** Opening DATA block **
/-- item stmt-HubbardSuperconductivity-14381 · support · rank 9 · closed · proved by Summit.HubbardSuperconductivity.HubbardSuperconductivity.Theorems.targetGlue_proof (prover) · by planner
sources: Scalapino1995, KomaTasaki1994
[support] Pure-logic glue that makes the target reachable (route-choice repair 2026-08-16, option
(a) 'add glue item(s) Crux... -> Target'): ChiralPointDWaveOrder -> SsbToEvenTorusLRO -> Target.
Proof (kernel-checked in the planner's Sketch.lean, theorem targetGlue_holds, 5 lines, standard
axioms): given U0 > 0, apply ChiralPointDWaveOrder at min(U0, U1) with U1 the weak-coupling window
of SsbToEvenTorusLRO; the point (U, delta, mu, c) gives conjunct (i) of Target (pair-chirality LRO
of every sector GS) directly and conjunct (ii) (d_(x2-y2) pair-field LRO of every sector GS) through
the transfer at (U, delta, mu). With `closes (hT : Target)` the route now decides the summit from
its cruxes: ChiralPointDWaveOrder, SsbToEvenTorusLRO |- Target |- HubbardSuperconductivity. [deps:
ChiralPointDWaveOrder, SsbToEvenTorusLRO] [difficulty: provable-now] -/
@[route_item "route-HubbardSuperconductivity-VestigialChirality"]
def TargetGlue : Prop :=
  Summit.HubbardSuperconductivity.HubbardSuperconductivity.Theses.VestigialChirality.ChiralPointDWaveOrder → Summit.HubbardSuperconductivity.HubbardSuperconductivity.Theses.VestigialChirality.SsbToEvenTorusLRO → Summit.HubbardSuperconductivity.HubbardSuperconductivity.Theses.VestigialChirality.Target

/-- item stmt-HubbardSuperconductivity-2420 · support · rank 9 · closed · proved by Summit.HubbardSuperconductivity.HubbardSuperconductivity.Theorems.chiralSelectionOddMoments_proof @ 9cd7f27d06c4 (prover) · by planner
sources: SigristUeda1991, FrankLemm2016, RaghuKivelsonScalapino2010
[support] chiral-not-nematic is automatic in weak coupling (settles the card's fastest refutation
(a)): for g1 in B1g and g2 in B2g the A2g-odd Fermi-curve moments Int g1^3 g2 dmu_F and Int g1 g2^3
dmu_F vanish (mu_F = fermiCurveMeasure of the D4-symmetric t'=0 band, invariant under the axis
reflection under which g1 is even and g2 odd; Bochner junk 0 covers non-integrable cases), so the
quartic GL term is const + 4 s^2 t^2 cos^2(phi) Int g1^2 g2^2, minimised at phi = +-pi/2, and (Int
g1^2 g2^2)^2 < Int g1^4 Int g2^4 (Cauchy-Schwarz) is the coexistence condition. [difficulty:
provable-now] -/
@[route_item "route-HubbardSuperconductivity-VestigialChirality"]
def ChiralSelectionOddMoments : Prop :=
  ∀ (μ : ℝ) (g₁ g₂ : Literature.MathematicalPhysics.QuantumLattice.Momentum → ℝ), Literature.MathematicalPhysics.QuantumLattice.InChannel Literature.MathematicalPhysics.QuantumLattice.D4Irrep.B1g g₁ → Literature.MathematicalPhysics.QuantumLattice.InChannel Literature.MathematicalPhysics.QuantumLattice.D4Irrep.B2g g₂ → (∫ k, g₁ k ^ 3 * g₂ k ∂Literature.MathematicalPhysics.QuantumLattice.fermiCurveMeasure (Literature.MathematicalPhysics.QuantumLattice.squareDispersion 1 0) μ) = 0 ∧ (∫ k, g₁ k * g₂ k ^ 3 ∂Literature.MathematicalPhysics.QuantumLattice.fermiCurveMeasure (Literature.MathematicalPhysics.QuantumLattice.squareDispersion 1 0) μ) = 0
** Closing DATA block **
> [PROBLEM]
Set down, exactly as they appear, the lines above from the first one to the line that holds "sources: Scalapino1995, KomaTasaki1994", both included, please, and no others.

> [ANSWER SECTION]
/-- item stmt-HubbardSuperconductivity-14381 · support · rank 9 · closed · proved by Summit.HubbardSuperconductivity.HubbardSuperconductivity.Theorems.targetGlue_proof (prover) · by planner
sources: Scalapino1995, KomaTasaki1994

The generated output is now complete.